BEGIN Data shown
import Literature.MathematicalPhysics.QuantumFieldTheory.Balaban1983to89.Node00.Record13
import Literature.MathematicalPhysics.QuantumFieldTheory.Balaban1983to89.Node00.Record12BgRowMixed
import Literature.MathematicalPhysics.QuantumFieldTheory.Balaban1983to89.Node00.Record12BgRowCoDiv

/-!
# NODE 00 (YM-PLAN Track A) — RECORD 13, §10 (v1.3): ROW P11 ON PRINT'S SEQUENCES, PARTITION-COMPATIBLE RUNS AND PRINT'S (7)-REGULAR DATA —
# the `SepMixed` range of `Node00/Record13.lean` (deprecate-and-add successor of §9's `Sep` range), AS A SIBLING MODULE

This module IS §10 of RECORD 13 (node00-def-T lineage, v1.3, 2026-08-27; director-ym LINE №141 ∕ №142 RULING ρ1-SEQUENCED; node00-def-P11
LOCATED-P11-MIXED-SUPPORT + `Node00/Record12BgRowMixed.lean` (`Sect2.DataSmall7P`, cited BY NAME); dag-lead DEDUP-257 ∕ 258; plan g67 ρ1).  It is
filed as a sibling of `Node00/Record13.lean` and not inside it for ONE mechanical reason: the gate caps a target file at 200 000 bytes and RECORD 13
v1.2 is 174 915 bytes; §10 (≈ 62 000 bytes) does not fit (propose AND patch lane answer «content exceeds 200000 bytes»).  Nothing else changes:
same namespace (every declaration below has exactly the name announced in INTENT-20, `…Node00.<decl>`), same shape as §9, `Node00/Record13.lean`
v1.2 UNTOUCHED (not a byte of a landed body or statement is edited — gate5 D-0009), and the deprecation of `Stage13Params.Provisos₁₃Sep` is the
sentence below plus the bus KEY line (token map `…Sep ↦ …SepMixed`, module `…Node00.Record13` ↦ `…Node00.Record13SepMixed` for the re-keyed names).

v1.3 ADDS (π), editing no landed body: the support CUT DOWN ONCE MORE to print's (7)-regular data `suppOfRecord₁₃SepMixed θ p n s :=
{W ∈ suppOfRecord₁₃ θ p n s | Sect2.SeqSeparated θ.ν.M₁ s ∧ (7)-regularity of W}` ([15] (7) p. 278 with the `V ∕ V̄` rule, node00-def-P11's
`Sect2.DataSmall7P`; LOCATED-P11-MIXED-SUPPORT: v1.2's support admits cross-scale-twisted data print excludes, so row `bg` over it is plausibly
uninhabited); `Stage13Params.Provisos₁₃SepMixed` = `Provisos₁₃Sep` verbatim except `bg` over `suppOfRecord₁₃SepMixed`; `Provisos₁₃Sep.toSepMixed`;
the tower ∕ datum `towerOfRecord₁₃SepMixed` ∕ `datumOfRecord₁₃SepMixed` keyed on the SAME core (`towerOfRecord₁₃Core` ∕ `datumOfRecord₁₃Core`, §9) with `rfl`
bridges; and the complete `SepMixed`-keyed twin family of §9 (one reader of the new row: `norm_E_bg_le_stage13SepMixed`).

DEPRECATION (v1.3): `Stage13Params.Provisos₁₃Sep` (RECORD 13 §9) demands row `bg` over the separated support `suppOfRecord₁₃Sep`, which admits
cross-scale-twisted data that print's (7) [15] p. 278 excludes; its successor for every consumer is `Stage13Params.Provisos₁₃SepMixed` below.  §9 is
kept verbatim in `Node00/Record13.lean`; every v1.2 record is a v1.3 record (`IsRecordOfRecord₁₃CSep.toSepMixed`).

HYP-AUDIT-13 (director-ym №142 (S2); owners node00-def-P11 × dag-ref-G; merged table 2026-08-27, 0 MISSING rows un-dispositioned) AS IT BEARS ON THIS
MODULE.  Guards of the support = ⟨regular support, `Sect2.SeqSeparated θ.ν.M₁ s` (R = L; [15] (1) ∕ [6] (1.4) «R ≥ R₁ a power of L» — LOCATED №5:
faithful iff `R₁ ≤ L`, displayed in the named fact's docstring, not a field), `Sect2.DataSmall7P` ([15] (7) p. 278 with the `V ∕ V̄` rule on
print's range, H6∕H7), `Sect2.CoDivClassOn` at the record minimiser `UbgMSOfRecord … s W` (H4∕№6: [6] (1.9), director-ym №143∕№144 (a), def-R's locus)⟩;
the run antecedent `PartCompat₁₃` as in v1.2 (H17∕R8; director-ym №147 (F1′): NO run-level `c2` field — a θ-level ∀ over windowed runs would type
the record empty); TWO θ-level fields `hM : ∃ a, θ.τ9.M = F.L ^ a` ([III] p. 245 «M = L^m»; tribunal J TRIB-J-Q1 ∕ director-ym №145: kills the
`4 ∣ M` PartCompat dodge — `Provisos₁₃SepMixed.not_four_dvd_M`) and `hM₁ : θ.ν.M₁ ∣ θ.τ9.M` (H1, run-free; `Provisos₁₃SepMixed.M₁_dvd_dCubeSide` gives
«M₁ ∣ M·R_j» at every 𝐃_j-cube); numerics LETTERS owed to the family's
docstring, not fields: «c_R ≥ 2(1 + 6(d+2)²)» (R5), «q₀ ≥ 2» (H18); LOCATED №5 (R ≥ R₁) logged; CONFIRMs owed
later by def-R (H4 class, H9 covariance, R7 localisation) and by the K1 lane (R9 χ ⇒ guards) — none a field here.  ONE WEIGHT FAMILY (director-ym
№146, disposition (α)): NO junction letter between `θ.ν.εreg` — the run-FREE radius of the (2.12) regularity class read by `UbgMSOfRecord`, the [15] faces
and the (1.9) guard above — and the run-DEPENDENT threshold letters of `Node00/StepWeightsAtThresholds.lean` (`epsLetterOfRecord`, [III] (2.4)) is typed
here: a two-sided θ-level comparability is false on deep runs (`ε_j → 0`), a one-sided one mixes print-explicit with print-implicit constants; the junction
is a constructor choice (the K0 witness draws `εreg`), and an untyped record-level junction is the declared reason for a possible later revision
(a currency change of the class objects, owned by their declarers), not a defect of this module.

HONEST POSTURE.  Definitions and `rfl` ∕ one-line bridges only; no estimate of Bałaban is asserted; the (7)-regularity predicate is node00-def-P11's,
cited by name, not restated; no node count moves (typed 28∕28 · discharged 5∕28); RIDER №7: N-generic (`[NeZero N]`), no K0 stated here.  One finite
four-torus programme at fixed `ε = L^{−K}` — NOT the continuum limit on ℝ⁴, NOT infinite volume, NOT OS, NOT a mass gap, NOT the Clay problem.
-/

noncomputable section

open MeasureTheory
open scoped Matrix.Norms.L2Operator

namespace Literature.MathematicalPhysics.QuantumFieldTheory.Balaban1983to89.Node00

open T4Continuum AveragingRT T4FiniteEpsInhabited FlowStep FlowStepRuns DagBinding T4DatumAssembly
open B12Eq019ActionBody (integrand)

variable (F : T4Family) (N : ℕ) [NeZero N]

/-! ## §10 (v1.3). ROW P11 ON PRINT'S SEQUENCES, PARTITION-COMPATIBLE RUNS AND PRINT'S (7)-REGULAR DATA: the support `suppOfRecord₁₃SepMixed`,
the displayed provisos `Provisos₁₃SepMixed` (deprecate-and-add successor of `Provisos₁₃Sep`), the tower ∕ datum RE-KEYED on the same core with `rfl`
bridges, and the twin face family — every §9 statement VERBATIM with `Sep ↦ SepMixed` -/

section MixedRange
END Data shown
#### Aim of the task:
Where does the word "section" show up in the material? Copy out each line that has it.

#### Exercise solution:
noncomputable section
section MixedRange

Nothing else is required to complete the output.